The patterns that form upon molecular self-assembly are a direct consequence of interaction forces among the entities constituting the structure. Thus, the study of different intermolecular forces and the resulting self-assembled pattern is of extreme importance. Corresponding mathematical modeling has its roots in statistical mechanics. The usual practice is to modify the interparticle interaction and simulate the resulting self-assembly. A recent study led by Thomas Truskett and co-workers at The University of Texas at Austin asks an inverse question: “Can one know what sort of intermolecular forces are required to produce a desired structure upon self-assembly?” The findings were published recently in the Journal of Chemical Physics (doi:10.1063/1.4981796).
The simulations begin with an initial estimate of the interaction potential and a target structure. Other inputs such as number of particles (N), volume of the ensemble (V), and temperature (T) are specified and kept constant (for an NVT ensemble). First, molecular dynamics simulations are used to compute the equilibrium structure from the initial guess for intermolecular forces. Then based upon the difference between the current and target structures, optimization calculations are used to iteratively improve the interaction potentials (“difference of two self-assembled structures” is defined by the Kullback–Leibler measure in the present calculations). At every iteration, the researchers find a new equilibrium structure based on the most recent estimate for interaction potential. Calculations are terminated once a prescribed accuracy is achieved; in other words, when the structure based on the force field is close to the target structure.

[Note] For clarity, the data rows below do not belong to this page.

import Summits.RiemannHypothesis.RiemannHypothesis.Theorems.GroundBartaGroundBartaFloorCutoffEnergy
import Summits.RiemannHypothesis.RiemannHypothesis.Theorems.WeilGroundStateGroundStatesConvergeToXiEulerLagrange
import Literature.NumberTheory.LFunctions.WeilGroundState
import Literature.NumberTheory.LFunctions.WeilGroundEnergyProofs
import Literature.NumberTheory.LFunctions.WeilGroundStateRealZerosProofs
import Literature.NumberTheory.LFunctions.WeilOddThetaVector
import Literature.NumberTheory.LFunctions.DeBruijnPhiDecreasing
import Literature.Analysis.Calculus.SmoothCutoff
import HarnessLib

/-!
# Preliminaries for the ground Barta floor (crux `GroundBarta.GroundBartaFloor`,
stmt-RiemannHypothesis-18389; line `outer_cutoff_harmonic_pairing`)

Small facts used by the composition `GroundBartaGroundBartaFloorBarta.lean`:
* the outer cut-off `χ_η = cutoff (a/η + 1) (·/η)`: `= 1` on `[-a, a]`, even, smooth, vanishing
  off `(-(a+η), a+η)`, compactly supported;
* `Φ(a) ≤ Φ(t) ≤ Φ(0)` for `|t| ≤ a` (`Φ = weilThetaPhi` even, decreasing on `[0, ∞)`);
* convolution on the left is insensitive to a.e. modification;
* CAUCHY–SCHWARZ for the shifted form at a window `b`: for tests `f, h` supported in `[-b, b]`,
  `Re W(f ⋆ h̃) - √q_b(f) √q_b(h) ≤ ε(b) Re⟨f, h⟩`, `q_b(φ) = Re Q(φ) - ε(b)‖φ‖²`
  (`ConnesVanSuijlekom.abs_polar_le` and the hypothesis-free hermitian symmetry
  `weilFunctional_weilConv_weilReflect_swap`; Bombieri 2000 §4 / Connes–van Suijlekom Thm 6.1).
Elementary. [folklore]
-/

set_option linter.dupNamespace false

noncomputable section

open Set MeasureTheory Filter Complex
open scoped Real Topology ComplexConjugate

namespace Summit.RiemannHypothesis.RiemannHypothesis.Theorems.GroundBartaFloor

open Literature.NumberTheory.LFunctions Literature.Analysis.Calculus
open Summit.RiemannHypothesis.RiemannHypothesis.Theorems.GroundStatesConvergeToXi

/-! ## The outer cut-off `χ_η = cutoff (a/η + 1) (·/η)` -/

section Cutoff

variable {a η : ℝ}

/-- `χ_η = 1` on `[-a, a]`. [folklore] -/
theorem gbf_cutoff_eq_one (hη : 0 < η) {x : ℝ} (hx : x ∈ Icc (-a) a) :
    cutoff (a / η + 1) (x / η) = 1 := by
  apply cutoff_eq_one
  rw [add_sub_cancel_right, abs_div, abs_of_pos hη, div_le_div_iff_of_pos_right hη]
  exact abs_le.2 ⟨hx.1, hx.2⟩

/-- `χ_η` is even. [folklore] -/
theorem gbf_cutoff_neg (x : ℝ) : cutoff (a / η + 1) (-x / η) = cutoff (a / η + 1) (x / η) := by
  unfold cutoff
  rw [neg_div, mul_comm]
  congr 1 <;> ring_nf

/-- `χ_η` is smooth. [folklore] -/
theorem gbf_contDiff_cutoff : ContDiff ℝ (⊤ : ℕ∞) (fun x : ℝ => cutoff (a / η + 1) (x / η)) :=
  (contDiff_cutoff _).comp (contDiff_id.div_const η)

/-- `χ_η` vanishes off `(-(a+η), a+η)`. [folklore] -/
theorem gbf_cutoff_eq_zero_of_not_mem (hη : 0 < η) {x : ℝ} (hx : x ∉ Ioo (-(a + η)) (a + η)) :
    cutoff (a / η + 1) (x / η) = 0 := by
  apply cutoffEnergy_cutoff_eq_zero hη
  simp only [mem_Ioo, not_and_or, not_lt] at hx
  rcases hx with h | h
  · exact (by linarith : a + η ≤ -x).trans (neg_le_abs x)
  · exact h.trans (le_abs_self x)

/-- `χ_η` has compact support. [folklore] -/
theorem gbf_hasCompactSupport_cutoff (hη : 0 < η) :
    HasCompactSupport (fun x : ℝ => cutoff (a / η + 1) (x / η)) :=
  HasCompactSupport.intro (isCompact_Icc (a := -(a + η)) (b := a + η)) fun _ hx =>
    gbf_cutoff_eq_zero_of_not_mem hη fun h => hx (Ioo_subset_Icc_self h)

end Cutoff

/-! ## Riemann's kernel on the window -/

/-- `Φ(a) ≤ Φ(t)` for `|t| ≤ a` (`Φ` even and decreasing on `[0, ∞)`). [folklore] -/
theorem gbf_weilThetaPhi_le_of_abs_le {a t : ℝ} (h : |t| ≤ a) : weilThetaPhi a ≤ weilThetaPhi t := by
  have ht : weilThetaPhi t = weilThetaPhi |t| := by
    rcases le_or_gt 0 t with h0 | h0
    · rw [abs_of_nonneg h0]
    · rw [abs_of_neg h0, weilThetaPhi_neg]
  rw [ht]
  exact strictAntiOn_weilThetaPhi.antitoneOn (show |t| ∈ Ici (0 : ℝ) from abs_nonneg t)
    (show a ∈ Ici (0 : ℝ) from (abs_nonneg t).trans h) h

/-- `Φ(t) ≤ Φ(0)`. [folklore] -/
theorem gbf_weilThetaPhi_le_zero_val (t : ℝ) : weilThetaPhi t ≤ weilThetaPhi 0 := by
  rcases eq_or_ne t 0 with rfl | h0
  · exact le_rfl
  · exact (weilThetaPhi_lt_weilThetaPhi_zero h0).le

/-! ## Small measure-theoretic facts -/

/-- Convolution on the left is insensitive to a.e. modification. [folklore] -/
theorem gbf_weilConv_congr_ae_left {u v : ℝ → ℂ} (h : u =ᵐ[volume] v) (k : ℝ → ℂ) :
    weilConv u k = weilConv v k := by
  funext x
  rw [weilConv_apply, weilConv_apply]
  exact integral_congr_ae (h.mono fun s hs => by simp only [hs])

/-! ## Cauchy–Schwarz at a window -/

/-- **Cauchy–Schwarz for the shifted form at the window `b`**: for tests `f, h` supported in
`[-b, b]`, `Re W(f ⋆ h̃) - √q_b(f) √q_b(h) ≤ ε(b) Re⟨f, h⟩`, `q_b(φ) = Re Q(φ) - ε(b)‖φ‖²`
(`ConnesVanSuijlekom.abs_polar_le` + hermitian symmetry). [folklore] -/
theorem gbf_re_weilFunctional_sub_sqrt_le {b : ℝ} {f h : ℝ → ℂ} (hf : IsWeilTest f)
    (hfs : tsupport f ⊆ Icc (-b) b) (hh : IsWeilTest h) (hhs : tsupport h ⊆ Icc (-b) b) :
    (weilFunctional (weilConv f (weilReflect h))).re -
        Real.sqrt ((weilQuadratic f).re - weilGroundEnergy b * ∫ x, ‖f x‖ ^ 2) *
          Real.sqrt ((weilQuadratic h).re - weilGroundEnergy b * ∫ x, ‖h x‖ ^ 2) ≤
      weilGroundEnergy b * (∫ t, f t * conj (h t)).re := by
  set ε := weilGroundEnergy b with hε
  have hcs := ConnesVanSuijlekom.abs_polar_le hf hfs hh hhs
  have e1 := ConnesVanSuijlekom.re_weilQuadratic_add_real_mul hf hh 1
  have e2 := ConnesVanSuijlekom.integral_norm_sq_add_real_mul hf hh 1
  have hone : (f + fun x => ((1 : ℝ) : ℂ) * h x) = f + h := by
    funext x
    simp
  rw [hone] at e1 e2
  have key : ((weilQuadratic (f + h)).re - ε * ∫ x, ‖(f + h) x‖ ^ 2) -
      ((weilQuadratic f).re - ε * ∫ x, ‖f x‖ ^ 2) -
      ((weilQuadratic h).re - ε * ∫ x, ‖h x‖ ^ 2) =
      2 * ((weilFunctional (weilConv f (weilReflect h))).re - ε * (∫ t, f t * conj (h t)).re) := by
    rw [e1, e2, weilFunctional_weilConv_weilReflect_swap f h]
    simp only [Complex.add_re, Complex.conj_re]
    ring
  rw [key] at hcs
  have h2 := (abs_le.1 hcs).2
  nlinarith [h2, Real.sqrt_nonneg ((weilQuadratic f).re - ε * ∫ x, ‖f x‖ ^ 2),
    Real.sqrt_nonneg ((weilQuadratic h).re - ε * ∫ x, ‖h x‖ ^ 2)]

end Summit.RiemannHypothesis.RiemannHypothesis.Theorems.GroundBartaFloor

end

The research team also demonstrated the applicability of the formulation by applying it to three distinct system types: cluster fluids (fluid-like particle aggregates that are roughly spherical in shape and monodisperse in size); porous mesophases (self-assembly of the conjugate inverse cluster phase); and crystals, with multiple examples of each.
The beauty of the procedure lies in its generality. It can be easily extended to study systems with more complex molecules such as polymer chains having additional rotational and stretching degrees of freedom. Similarly, additional effects such as solvent interaction, boundary and interfacial contributions, and field effects can be straightforwardly integrated into the system’s total energy potential.
Salvatore Torquato from Princeton University, a theoretician in the field of heterogeneous materials and microstructures, says, “The authors have made novel contributions to this field by applying inverse design methods to optimize for interparticle interactions that self-assemble particles into a variety of complex microstructures, including cluster fluids, porous mesophases, and crystalline lattices, by isotropic interactions. This work represents a significant advancement in inverse design of materials.”
While discussing future directions, Truskett mentions “to start extending the work to more experimentally realistic systems including particles with patchy interactions, shape anisotropy, and more complicated ‘many-body’ interactions due to the presence of other particles (e.g., salt, small polymers, etc.).” He emphasizes the importance of these further extensions as they will make the approach more useful for experimental design, and provide information regarding the parameters that are to be tuned in a laboratory setting.